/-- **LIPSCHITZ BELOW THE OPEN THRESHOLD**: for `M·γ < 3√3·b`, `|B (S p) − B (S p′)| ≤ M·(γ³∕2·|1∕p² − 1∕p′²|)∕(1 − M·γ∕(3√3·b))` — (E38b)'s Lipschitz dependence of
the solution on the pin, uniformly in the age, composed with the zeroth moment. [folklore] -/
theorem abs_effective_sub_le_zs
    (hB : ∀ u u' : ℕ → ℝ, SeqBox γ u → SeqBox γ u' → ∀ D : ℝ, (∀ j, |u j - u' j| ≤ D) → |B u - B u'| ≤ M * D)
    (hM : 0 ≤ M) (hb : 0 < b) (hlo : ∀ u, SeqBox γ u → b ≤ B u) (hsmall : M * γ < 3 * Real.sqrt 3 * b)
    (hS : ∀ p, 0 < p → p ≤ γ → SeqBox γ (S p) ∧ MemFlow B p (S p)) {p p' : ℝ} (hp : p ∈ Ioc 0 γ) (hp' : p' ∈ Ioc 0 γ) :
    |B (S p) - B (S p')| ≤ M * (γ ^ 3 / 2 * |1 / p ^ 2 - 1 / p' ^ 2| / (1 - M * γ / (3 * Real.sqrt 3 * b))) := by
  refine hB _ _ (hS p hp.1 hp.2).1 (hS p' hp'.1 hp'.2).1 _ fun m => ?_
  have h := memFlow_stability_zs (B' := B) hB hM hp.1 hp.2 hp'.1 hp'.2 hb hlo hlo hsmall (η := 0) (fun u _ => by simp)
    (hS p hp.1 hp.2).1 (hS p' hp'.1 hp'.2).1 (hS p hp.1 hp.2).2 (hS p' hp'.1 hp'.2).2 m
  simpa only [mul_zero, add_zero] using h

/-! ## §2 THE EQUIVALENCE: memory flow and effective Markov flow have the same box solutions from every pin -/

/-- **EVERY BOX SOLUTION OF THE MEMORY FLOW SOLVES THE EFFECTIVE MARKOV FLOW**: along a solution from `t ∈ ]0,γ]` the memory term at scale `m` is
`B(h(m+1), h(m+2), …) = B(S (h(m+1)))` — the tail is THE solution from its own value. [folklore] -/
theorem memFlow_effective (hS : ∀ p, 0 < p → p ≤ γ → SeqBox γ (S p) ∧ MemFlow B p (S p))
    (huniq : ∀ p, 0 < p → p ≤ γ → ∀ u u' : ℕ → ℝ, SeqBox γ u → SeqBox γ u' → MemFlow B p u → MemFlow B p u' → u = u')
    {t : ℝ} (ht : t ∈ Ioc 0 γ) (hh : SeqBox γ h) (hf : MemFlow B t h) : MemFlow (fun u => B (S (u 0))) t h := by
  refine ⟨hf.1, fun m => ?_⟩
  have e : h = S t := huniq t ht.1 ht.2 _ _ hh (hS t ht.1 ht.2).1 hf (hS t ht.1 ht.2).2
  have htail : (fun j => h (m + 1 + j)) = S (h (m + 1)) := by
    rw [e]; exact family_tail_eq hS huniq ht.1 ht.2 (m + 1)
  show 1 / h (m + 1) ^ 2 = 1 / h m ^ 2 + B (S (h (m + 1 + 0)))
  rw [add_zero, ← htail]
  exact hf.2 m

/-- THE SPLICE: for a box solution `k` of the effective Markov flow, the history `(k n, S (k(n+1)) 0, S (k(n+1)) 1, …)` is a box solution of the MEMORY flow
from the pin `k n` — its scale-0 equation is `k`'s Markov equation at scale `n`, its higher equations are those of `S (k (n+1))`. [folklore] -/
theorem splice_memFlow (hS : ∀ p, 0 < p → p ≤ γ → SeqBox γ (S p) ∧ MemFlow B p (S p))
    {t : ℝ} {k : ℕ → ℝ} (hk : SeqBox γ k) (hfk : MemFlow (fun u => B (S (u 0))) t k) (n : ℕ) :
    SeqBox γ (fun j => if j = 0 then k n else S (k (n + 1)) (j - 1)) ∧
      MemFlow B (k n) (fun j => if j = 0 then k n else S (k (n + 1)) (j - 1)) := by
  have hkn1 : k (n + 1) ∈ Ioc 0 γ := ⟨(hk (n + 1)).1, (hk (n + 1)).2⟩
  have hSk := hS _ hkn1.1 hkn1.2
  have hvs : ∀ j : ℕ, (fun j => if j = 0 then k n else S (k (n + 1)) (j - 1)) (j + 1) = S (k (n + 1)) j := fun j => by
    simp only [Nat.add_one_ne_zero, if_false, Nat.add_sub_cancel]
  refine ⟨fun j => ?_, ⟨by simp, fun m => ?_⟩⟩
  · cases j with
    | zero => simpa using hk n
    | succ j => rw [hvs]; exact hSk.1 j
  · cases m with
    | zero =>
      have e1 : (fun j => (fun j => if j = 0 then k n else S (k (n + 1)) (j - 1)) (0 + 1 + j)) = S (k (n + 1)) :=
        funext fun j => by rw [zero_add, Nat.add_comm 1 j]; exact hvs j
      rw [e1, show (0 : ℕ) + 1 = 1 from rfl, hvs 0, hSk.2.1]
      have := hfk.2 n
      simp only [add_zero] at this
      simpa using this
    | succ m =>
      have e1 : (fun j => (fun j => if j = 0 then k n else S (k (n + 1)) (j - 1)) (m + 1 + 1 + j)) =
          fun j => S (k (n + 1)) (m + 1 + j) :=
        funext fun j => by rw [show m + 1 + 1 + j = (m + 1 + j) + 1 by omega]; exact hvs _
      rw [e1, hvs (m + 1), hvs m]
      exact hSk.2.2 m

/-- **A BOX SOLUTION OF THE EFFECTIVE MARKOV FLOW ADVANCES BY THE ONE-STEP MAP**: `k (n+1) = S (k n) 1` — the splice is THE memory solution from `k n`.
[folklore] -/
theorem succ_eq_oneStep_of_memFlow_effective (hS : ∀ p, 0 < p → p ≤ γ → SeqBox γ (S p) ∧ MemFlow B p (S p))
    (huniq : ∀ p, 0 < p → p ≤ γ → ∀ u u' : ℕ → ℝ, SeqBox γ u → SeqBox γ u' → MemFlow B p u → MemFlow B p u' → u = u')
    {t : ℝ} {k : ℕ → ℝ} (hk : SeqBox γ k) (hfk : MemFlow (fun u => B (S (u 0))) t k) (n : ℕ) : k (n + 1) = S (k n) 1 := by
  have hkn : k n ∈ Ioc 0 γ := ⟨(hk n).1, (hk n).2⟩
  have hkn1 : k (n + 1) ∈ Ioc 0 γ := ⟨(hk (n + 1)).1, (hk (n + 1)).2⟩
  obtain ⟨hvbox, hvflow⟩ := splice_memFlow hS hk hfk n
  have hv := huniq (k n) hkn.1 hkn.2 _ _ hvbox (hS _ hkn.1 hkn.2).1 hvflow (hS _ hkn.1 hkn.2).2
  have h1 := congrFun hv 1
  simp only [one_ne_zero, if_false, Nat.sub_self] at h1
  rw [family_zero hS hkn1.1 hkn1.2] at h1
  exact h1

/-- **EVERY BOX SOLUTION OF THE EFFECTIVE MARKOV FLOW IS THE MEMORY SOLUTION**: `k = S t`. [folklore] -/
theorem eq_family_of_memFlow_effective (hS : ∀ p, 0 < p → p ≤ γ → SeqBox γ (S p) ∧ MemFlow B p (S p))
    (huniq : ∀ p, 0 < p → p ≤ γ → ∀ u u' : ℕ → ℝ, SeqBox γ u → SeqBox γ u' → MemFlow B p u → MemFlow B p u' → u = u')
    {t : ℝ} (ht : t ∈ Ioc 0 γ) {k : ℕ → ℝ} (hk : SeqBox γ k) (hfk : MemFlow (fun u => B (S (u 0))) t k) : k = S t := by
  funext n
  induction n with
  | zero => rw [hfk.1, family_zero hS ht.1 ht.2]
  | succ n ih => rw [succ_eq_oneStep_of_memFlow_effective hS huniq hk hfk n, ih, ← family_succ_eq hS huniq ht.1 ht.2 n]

* Work request: Transcribe verbatim. Cover the lines from the first line of the entries above to the line containing "Ioc 0 γ) (hp'", inclusive.

* Completed task:
/-- **LIPSCHITZ BELOW THE OPEN THRESHOLD**: for `M·γ < 3√3·b`, `|B (S p) − B (S p′)| ≤ M·(γ³∕2·|1∕p² − 1∕p′²|)∕(1 − M·γ∕(3√3·b))` — (E38b)'s Lipschitz dependence of
the solution on the pin, uniformly in the age, composed with the zeroth moment. [folklore] -/
theorem abs_effective_sub_le_zs
    (hB : ∀ u u' : ℕ → ℝ, SeqBox γ u → SeqBox γ u' → ∀ D : ℝ, (∀ j, |u j - u' j| ≤ D) → |B u - B u'| ≤ M * D)
    (hM : 0 ≤ M) (hb : 0 < b) (hlo : ∀ u, SeqBox γ u → b ≤ B u) (hsmall : M * γ < 3 * Real.sqrt 3 * b)
    (hS : ∀ p, 0 < p → p ≤ γ → SeqBox γ (S p) ∧ MemFlow B p (S p)) {p p' : ℝ} (hp : p ∈ Ioc 0 γ) (hp' : p' ∈ Ioc 0 γ) :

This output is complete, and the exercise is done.